Zyphra Releases ZAYA1-8B Model Trained on AMD: Zyphra has launched ZAYA1-8B, a model boasting high intelligence density that aims to compete with larger frontier reasoning models like Claude 4.5 Sonnet and Gemini 2.5 Pro. Notably, the model was pretrained entirely on AMD hardware and networking using a cluster of 1,024 MI300x nodes.

ZAYA1-8B: Frontier intelligence density, trained on AMD
- https://www.zyphra.com/post/zaya1-8b

Inference & Efficiency

Qwen 3.6 27B Gains 2.5x Inference Speed via MTP Support: A new update to llama.cpp introduces Multi-Token Prediction (MTP) support for Qwen 3.6 27B, significantly boosting performance for local agentic coding tasks.
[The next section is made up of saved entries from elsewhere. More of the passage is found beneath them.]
/-- **A (0.31)-run lies below its endpoint**: `Step.Discrete031 b b′ K g gs` with b ≥ 0 and positive couplings gives `gs j ≤ g` for j ≤ K
(1∕g² ≤ 1∕g² + b(K − j) ≤ 1∕gs_j²). [cite: Balaban1987RG1, Thm 2 (0.31) p.259] -/
theorem le_endpoint_of_discrete031 {b b' g : ℝ} {K : ℕ} {gs : ℕ → ℝ} (hb : 0 ≤ b) (hg : 0 < g)
    (hD : Step.Discrete031 b b' K g gs) (hpos : ∀ j, j ≤ K → 0 < gs j) {j : ℕ} (hj : j ≤ K) : gs j ≤ g := by
  have h1 := (hD j hj).1
  have hkj : (0 : ℝ) ≤ (K : ℝ) - j := sub_nonneg.2 (by exact_mod_cast hj)
  have h2 : 1 / g ^ 2 ≤ 1 / (gs j) ^ 2 := by nlinarith [mul_nonneg hb hkj]
  have h3 : (gs j) ^ 2 ≤ g ^ 2 := (one_div_le_one_div (pow_pos hg 2) (pow_pos (hpos j hj) 2)).1 h2
  exact (pow_le_pow_iff_left₀ (hpos j hj).le hg.le two_ne_zero).1 h3

/-! ## §2 Coverage: every small coupling is the step-k coupling of a tuned run of length k + 1, earlier couplings below it -/

/-- **CORE OF THE HISTORY READING.**  Data: Theorem 2's tuned runs at interval γ for every endpoint g ≤ g₁ with per-endpoint constants `B₁ g ≥ 0`, `B₂ g`;
prover 1's binder `hrg` and (U) `β_{k+1} ≤ M` on ]0, γ_U]^{k+1}, γ ≤ γ_U; LOCAL UNIQUENESS (rows (K, m, g₀), (K, m, g₀′) inside ]0, g₂] with the same g_K have
g₀ = g₀′), 0 < g₂ ≤ min(g₁, γ); the printed `Definitions`.  Then for every k and every x ∈ ]0, g₂] with `1∕g₂² + M⁺ ≤ 1∕x²` some row (k + 1, m, g₀) has g_k = x,
couplings g₀, …, g_k in ]0, x] (BELOW the last), all of it in ]0, g₂], endpoint g ∈ ]0, g₂], and **`B₁ g ≤ β_{k+1}(g₀, …, g_{k−1}, x) ≤ B₂ g`** (tuned run of
length k ending at x → `extend_run` → local uniqueness identifies the extension with the tuned run ending at g → (0.31) on the last window + (0.20)).
[cite: Balaban1987RG1, Thm 2 (0.31) p.259 with (0.18)–(0.20) pp.255–256 and p.298] -/
theorem cover_step (hD : Definitions S) {m : ℕ} {γ γU g₁ g₂ M : ℝ} {B₁ B₂ : ℝ → ℝ}
    (hγU : γ ≤ γU) (hg₂ : 0 < g₂) (hg₂g₁ : g₂ ≤ g₁) (hg₂γ : g₂ ≤ γ)
    (hrg : ∀ P : B12.RunParams, Step.InInterval γU P.K (S.cpl P) → RGEqH P.K S.β (S.cpl P))
    (hub : BetaUpperH M γU S.β)
    (hT : ∀ g : ℝ, 0 < g → g ≤ g₁ → 0 ≤ B₁ g ∧ ∀ K : ℕ, ∃ g₀ : ℝ, Step.InInterval γ K (S.cpl ⟨K, m, g₀⟩) ∧
      S.cpl ⟨K, m, g₀⟩ K = g ∧ Step.Discrete031 (B₁ g) (B₂ g) K g (S.cpl ⟨K, m, g₀⟩))
    (huniq : ∀ (K : ℕ) (g₀ g₀' : ℝ), Step.InInterval g₂ K (S.cpl ⟨K, m, g₀⟩) → Step.InInterval g₂ K (S.cpl ⟨K, m, g₀'⟩) →
      S.cpl ⟨K, m, g₀⟩ K = S.cpl ⟨K, m, g₀'⟩ K → g₀ = g₀')
    {k : ℕ} {x : ℝ} (hx : 0 < x) (hxg₂ : x ≤ g₂) (hxA : 1 / g₂ ^ 2 + max M 0 ≤ 1 / x ^ 2) :
    ∃ g₀ g : ℝ, 0 < g ∧ g ≤ g₂ ∧ Step.InInterval x k (S.cpl ⟨k + 1, m, g₀⟩) ∧ S.cpl ⟨k + 1, m, g₀⟩ k = x ∧
      S.cpl ⟨k + 1, m, g₀⟩ (k + 1) = g ∧ Step.InInterval g₂ (k + 1) (S.cpl ⟨k + 1, m, g₀⟩) ∧
      B₁ g ≤ S.β k (prefixOf (S.cpl ⟨k + 1, m, g₀⟩) k) ∧ S.β k (prefixOf (S.cpl ⟨k + 1, m, g₀⟩) k) ≤ B₂ g := by
  have hxg₁ : x ≤ g₁ := hxg₂.trans hg₂g₁
  obtain ⟨hB₁x, hTx⟩ := hT x hx hxg₁
  obtain ⟨g₀, hI, hend, hDx⟩ := hTx k
  set R := S.cpl ⟨k, m, g₀⟩ with hR
  -- the tuned run of length k ending at x lies below x
  have hRle : ∀ j, j ≤ k → 0 < R j ∧ R j ≤ x := fun j hj =>
    ⟨(hI j hj).1, le_endpoint_of_discrete031 hB₁x hx hDx (fun i hi => (hI i hi).1) hj⟩
  have hIx : Step.InInterval x k R := fun j hj => hRle j hj
  have hIU : Step.InInterval γU k R := fun j hj => ⟨(hI j hj).1, (hI j hj).2.trans hγU⟩
  have hrgR : RGEqH k S.β R := hrg ⟨k, m, g₀⟩ hIU
  -- the next endpoint
  have hβM : S.β k (prefixOf R k) ≤ M := hub k _ (prefixOf_mem_box_of_inInterval hIU le_rfl)
  set t : ℝ := 1 / x ^ 2 - S.β k (prefixOf R k) with ht
  have htg₂ : 1 / g₂ ^ 2 ≤ t := by
    have : M ≤ max M 0 := le_max_left _ _
    rw [ht]; linarith
  have htpos : 0 < t := lt_of_lt_of_le (by positivity) htg₂
  set g : ℝ := 1 / Real.sqrt t with hgdef
  have hgpos : 0 < g := by positivity
  have hg2 : 1 / g ^ 2 = t := by rw [hgdef, div_pow, one_pow, Real.sq_sqrt htpos.le, one_div_one_div]
  have hgle : g ≤ g₂ := by
    have h3 : g ^ 2 ≤ g₂ ^ 2 := (one_div_le_one_div (pow_pos hg₂ 2) (pow_pos hgpos 2)).1 (by rw [hg2]; exact htg₂)
    exact (pow_le_pow_iff_left₀ hgpos.le hg₂.le two_ne_zero).1 h3
  have heq : 1 / (R k) ^ 2 = 1 / g ^ 2 + S.β k (prefixOf R k) := by rw [hg2, ht, hend]; ring
  -- the extension is the row (k+1, m, g₀)
  have hR0 : R 0 = g₀ := hD.d018 ⟨k, m, g₀⟩
  obtain ⟨hEle, hEtop⟩ := extend_run hD m hrgR (fun j hj => (hI j hj).1) hgpos heq
  rw [hR0] at hEle hEtop
  set E := S.cpl ⟨k + 1, m, g₀⟩ with hE
  have hEIx : Step.InInterval x k E := fun j hj => by rw [hEle j hj]; exact hRle j hj
  have hEI : Step.InInterval g₂ (k + 1) E := by
    intro j hj
    rcases Nat.lt_or_eq_of_le hj with hjk | rfl
    · have hjk' : j ≤ k := Nat.le_of_lt_succ hjk
      rw [hEle j hjk']
      exact ⟨(hRle j hjk').1, (hRle j hjk').2.trans hxg₂⟩
    · rw [hEtop]; exact ⟨hgpos, hgle⟩
  -- the tuned run of length k+1 ending at g, identified with E by local uniqueness
  obtain ⟨hB₁g, hTg⟩ := hT g hgpos (hgle.trans hg₂g₁)
  obtain ⟨g₀', hI', hend', hDg⟩ := hTg (k + 1)
  have hI'g₂ : Step.InInterval g₂ (k + 1) (S.cpl ⟨k + 1, m, g₀'⟩) := fun j hj =>
    ⟨(hI' j hj).1, (le_endpoint_of_discrete031 hB₁g hgpos hDg (fun i hi => (hI' i hi).1) hj).trans hgle⟩
  obtain rfl : g₀ = g₀' := huniq (k + 1) g₀ g₀' hEI hI'g₂ (hEtop.trans hend'.symm)
  -- (0.31) on the last window + (0.20) at step k
  have hrgE : RGEqH (k + 1) S.β E := hrg ⟨k + 1, m, g₀⟩ fun j hj => ⟨(hEI j hj).1, (hEI j hj).2.trans (hg₂γ.trans hγU)⟩
  have e : 1 / (E k) ^ 2 = 1 / (E (k + 1)) ^ 2 + S.β k (prefixOf E k) := hrgE k (Nat.lt_succ_self k)
  have hw := hDg k (Nat.le_succ k)
  have hone : ((k + 1 : ℕ) : ℝ) - (k : ℝ) = 1 := by push_cast; ring
  rw [hone, mul_one, mul_one] at hw
  rw [hEtop] at e
  refine ⟨g₀, g, hgpos, hgle, hEIx, ?_, hEtop, hEI, ?_, ?_⟩
  · exact (hEle k le_rfl).trans hend
  · linarith [hw.1]
  · linarith [hw.2]
/-
Copyright: statement-level skeleton of a published paper (lit-balaban cell, Phase-2 proof seat p26). No proof claims beyond what
the kernel checks below.
-/
import Literature.MathematicalPhysics.QuantumFieldTheory.Balaban1983to89.B3Eq117Legend
import Literature.MathematicalPhysics.QuantumFieldTheory.Balaban1983to89.B3Eq37Pictures

/-!
# `Balaban1983to89.B3Eq117LegendPrecise` — T. Bałaban, *(Higgs)₂,₃ quantum fields in a finite volume. III. Renormalization*,
Commun. Math. Phys. **88** (1983) 411–445 [Balaban1983Higgs3], p. 415 [PDF 5], the two sentences AFTER the legend (1.17) and the
product pictures (1.18) — *"The above notations in (1.17) and (1.18) are not precise, but they can be made quite precise if we
specify a number and nature of legs"* and (p. 414) *"they are divided into pairs and each pair is replaced by the corresponding
propagator"* — as KERNEL THEOREMS on the tree's picture vocabulary, plus the GLYPH DATA of the legend decided against p18's
vertex catalogue; a complement of the typer's `B3Eq117Legend` (p357621), whose `Symbol117`, `Symbol117.ofVertexKind`,
`Graph.legSymbol`/`Graph.lineSymbol`/`Graph.vertexSymbol`, `Expr1215`, `Product118.ofPair` are REUSED (nothing redeclared)

statement-level skeleton of published theorems with citation tags; proofs where landed; nothing here is a claim about the
Yang–Mills mass gap

PDF held: `paper:balaban1983-higgs-2-3-quantum-fields-finite-volume` (journal page = PDF page + 410).  p. 415 was READ AS AN IMAGE
on the ×2 render `run/shared/lean/pub/pub-balaban/b2b-balaban-ref1/pages/1983-cmp88-higgs23-III/1983-cmp88-higgs23-III-p005-x2.png`
(the glyphs of (1.17)/(1.18) have no text layer); pp. 413–414 on `…-p003/p004-x2.png`; the text layer `p0005.txt` for the
sentences.

CITATION HEADER (lean-in-tree rule).  lit-balaban MEGA-FORMALIZATION (HOME `run/shared/lean/pub/lit-balaban/`), Phase 2, seat
**p26 gen 39** (unit `lit-balaban-p26-g39`), free-target protocol G.5-34(d): TAKING #3 (HOME/STATUS.md 2026-08-23T07:49:13Z) named
the same new stem as the typer g29's TAKING #5 (`B3Eq117Legend`, p357621 ACCEPTED ab393f6fc581 — the owner-named FREE TARGET S of
`B3-CLOSURE.md` §5 item 19); after the fold owner r15 g15's STEM COLLISION note (2026-08-23T07:50:21Z) this seat YIELDED the stem
and re-scoped to the present complement (HOME/STATUS.md 2026-08-23T08:07:52Z).  ROW **B3.Eq1.17-1.18** of
`HOME/lit-balaban-r15/ROWS-B3.md` (fold owner r15; head = the owner's/lead's call; this file is a located member, cells only).
What the tree has (typer `B3Eq117Legend`, verbatim from its header): `Symbol117` (the eleven symbols), the dictionary
`Symbol117.ofVertexKind` with its fibres, the model dictionary `Graph.legSymbol`/`lineSymbol`/`operatorSymbol`/`vertexSymbol`,
the p. 415 sentences *"There is at least one internal line"* (`Graph.exists_internal_line`) and *"every internal line has a
vertex at each endpoint"* (`Graph.line_endpoints`), (1.18) as `Expr1215`/`Product118.ofPair` (`ofPair_isSome_iff`) with the
analytic dictionary (`kernel_exponent_eq_sum_products`).  NOT in the tree before this file: the items (i)–(v) below.

THE PRINTED TEXT, p. 415 [PDF 5], verbatim, with the glyphs of (1.17) DESCRIBED as read on the render (the legend's words are
quoted in the typer's file): entry 1 *"an external scalar field, or a leg in a vertex"* [dot, straight stroke]; 2 *"an external
vector field, or a leg in a vertex"* [dot, wavy stroke]; 3 *"the scalar field propagator G_k(Ω, B̃)"* [straight line between two
dots]; 4 *"the vector field propagator G_k"* [wavy line between two dots]; 5 *"the operator (1.13) acting on a scalar field leg"*
[vertical bar, one straight stroke]; 6 *"the operator Q_k acting on a vector field leg"* [vertical bar, one wavy stroke]; 7 *"the
vertices (1.14) or (1.15)"* [vertical bar with a small loop, wavy strokes with dots going up, one straight stroke]; 8 *"the vertex
(1.6)"* [two crossing straight lines through a dot: four straight legs]; 9 *"the vertex (1.7)"* [a straight line through a dot:
two straight legs]; 10 *"the vertices (1.8) or (1.9)"* [a straight line through a small circle, an arrowhead on it, wavy strokes
with dots going up]; 11 *"the vertices (1.10) or (1.11)"* [the same without the arrowhead] (1.17).  (1.18): *"a product of (1.12)
and (1.14) or (1.15)"* [a straight stroke into the glyph 7]; *"a product of (1.13) and (1.14) or (1.15)"* [the glyph 5 into the
glyph 7]; *"a product of two factors of the form (1.14) or (1.15)"* [two glyphs 7 back to back].  Then: *"The above notations in
(1.17) and (1.18) are not precise, but they can be made quite precise if we specify a number and nature of legs. Now a graph for us
is a collection of internal lines, external legs, and vertices connected in the usual sense. There is at least one internal line,
and every internal line has a vertex at each endpoint. The construction of graphs is otherwise arbitrary."*  p. 414 [PDF 4]: *"All
the A′-legs are contracted, i.e. they are divided into pairs and each pair is replaced by the corresponding propagator. Some
φ′-legs are replaced by external scalar fields and the remaining are again divided into pairs and each pair is replaced by a
propagator"*.  p. 413 (1.6): *"φ′(x) is a scalar field leg"*.

WHAT IS TYPED / PROVED (sorry-free; every `def` has a body; no `Prop` fact; standard axioms).
* (i) §1 THE GLYPH DATA OF (1.17), read on the render, as functions on the typer's `Symbol117`: the number of straight legs of a
  vertex glyph (`glyphScalarLegs`: × four, —•— two, glyphs 10/11 two, glyphs 5/7 one), the arrowhead (`glyphArrow`: glyph 10
  only), a wavy stroke or not (`wavy`); DECIDED against p18's catalogue data through the typer's `Symbol117.ofVertexKind`:
  straight legs = `VertexKind.scalarLegs` (`glyphScalarLegs_ofVertexKind`), arrowhead ↔ `diffCount = 1`
  (`glyphArrow_ofVertexKind`, = the typer's fibre lemma), no wavy stroke ↔ neither A′- nor Ã-legs, i.e. exactly (1.6), (1.7),
  (1.13) (`wavy_ofVertexKind`), a wavy stroke ⇒ at least one A′- or Ã-leg for admissible parameters
  (`one_le_vectorLegs_of_wavy`), and the wavy legs of the precise glyph number d_v(v) (`wavyLegs_eq_dv`, p18's
  `dv_eq_vectorLegs_add`).
* (ii) §2 *"not precise, but they can be made quite precise if we specify a number and nature of legs"* AS A THEOREM: the glyph
  (`ofVertexKind`) together with the number of A′-legs, the number of Ã-legs and the nature of the vertex's last factor (R-vertex
  or not) DETERMINES the catalogue vertex (`eq_of_ofVertexKind_eq`); the glyph alone does not (`ofVertexKind_not_injective`:
  (1.8)_{1,0}, (1.8)_{0,1}, (1.9)_{0,0} share glyph 10), nor does the glyph with the leg numbers without their nature
  (`nature_of_legs_needed`: (1.8)_{0,1} vs (1.9)_{0,0}); glyph 6 is not the glyph of a whole vertex (`ofVertexKind_ne_opQk`; on
  the model it marks the A′-legs of the (1.14)/(1.15) vertices — the typer's `Graph.operatorSymbol`, a reading this file adopts).
* (iii) §3 *"divided into pairs and each pair is replaced by the corresponding propagator"* ON p18's MODEL `B3Cor23Concrete.Graph`:
  the endpoint swap of the lines (`lineSwap`, from `Graph.other`) is an involution of the legs whose support is the set of
  internal legs, hence THE NUMBER OF INTERNAL LEGS IS EVEN (`two_dvd_card_internal`, Mathlib `Equiv.Perm.two_dvd_card_support`),
  and — scalar lines joining φ′-legs, vector lines A′-legs (`other_isLeft`) — SO ARE THE INTERNAL φ′-LEGS AND THE INTERNAL A′-LEGS
  SEPARATELY (`two_dvd_card_internal_species`); every graph has a vertex and at least two legs (`nV_pos`, `two_le_card_legs`);
  legs = external + internal with p18's *"(a number of external legs)"* (`card_legs_eq_numExtLegs_add`), and the legs the typer's
  dictionary draws WITHOUT a propagator symbol are exactly p18's external legs (`card_lineSymbol_none_eq_numExtLegs`).
* (iv) §4 (1.18) read with the glyphs: the legend entry each expression type is drawn with (`exprSymbol`: (1.12) ↦ 1 — p. 415
  l. 1–2 *"The external scalar field is … (1.12)"* —, (1.13) ↦ 5, (1.14)/(1.15) ↦ 7; consistent with `ofVertexKind`,
  `exprSymbol_toVertexKind`), the pair of glyphs each picture shows (`pictureGlyphs`, `glyphs_ofPair`: picture = the glyphs of
  its two factors), every picture shows two straight strokes (`two_straight_strokes`), and the pairs that are NOT pictures are
  exactly those inside {(1.12), (1.13)} (`ofPair_eq_none_iff`; the typer's `pairing_base` reassembles them).
* (v) §5 INSTANCES on the drawn (3.6)₁/(3.7)₁ (p18's `g36a`, this lineage's `B3Eq37Pictures.pic37a`): both vertices show glyph
  10, the φ′-line entry 3, the A′-line entry 4, the two external legs entry 1 and no propagator; 6 legs = 2 external + 4 internal
  (`g36a_symbols`, `g36a_leg_census`, `pic37a_symbols`).
HONEST SCOPE.  (a) Dots, circles, left/right placement and slopes of strokes are not modelled; "wavy strokes with dots" (an
indefinite number) is the Boolean `wavy` plus the leg numbers of the catalogue.  (b) The model's `Leg` has φ′- and A′-legs only;
Ã-legs are external fields counted by `extVectorLegs` (p18), so "wavy legs" at the count level means A′ + Ã.  (c) Nothing
analytic and nothing on which graphs *"can appear"* (p. 416 l. 1); the typer's analytic dictionary is not restated.
Unit `lit-balaban-p26` gen 39 (literature-prover-lit-balaban-p26-g39-0), HOME `run/shared/lean/pub/lit-balaban/`, 2026-08-23.
-/

open Finset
This optimization allows the model to run at speeds of 28 tokens per second on consumer hardware like the M2 Max while maintaining a 262k context window.

2.5x faster inference with Qwen 3.6 27B using MTP - Finally a viable option for local agentic coding - 262k context on 48GB - Fixed chat template - Drop-in OpenAI and Anthropic API endpoints

ParoQuant Method Introduced for Efficient LLM Reasoning: Z-lab has released ParoQuant, a pairwise rotation quantization technique designed to optimize reasoning LLM inference while maintaining accuracy close to FP16 levels. The method has shown promising results in performance and speedup when compared to other popular quantization methods like AWQ and QTIP.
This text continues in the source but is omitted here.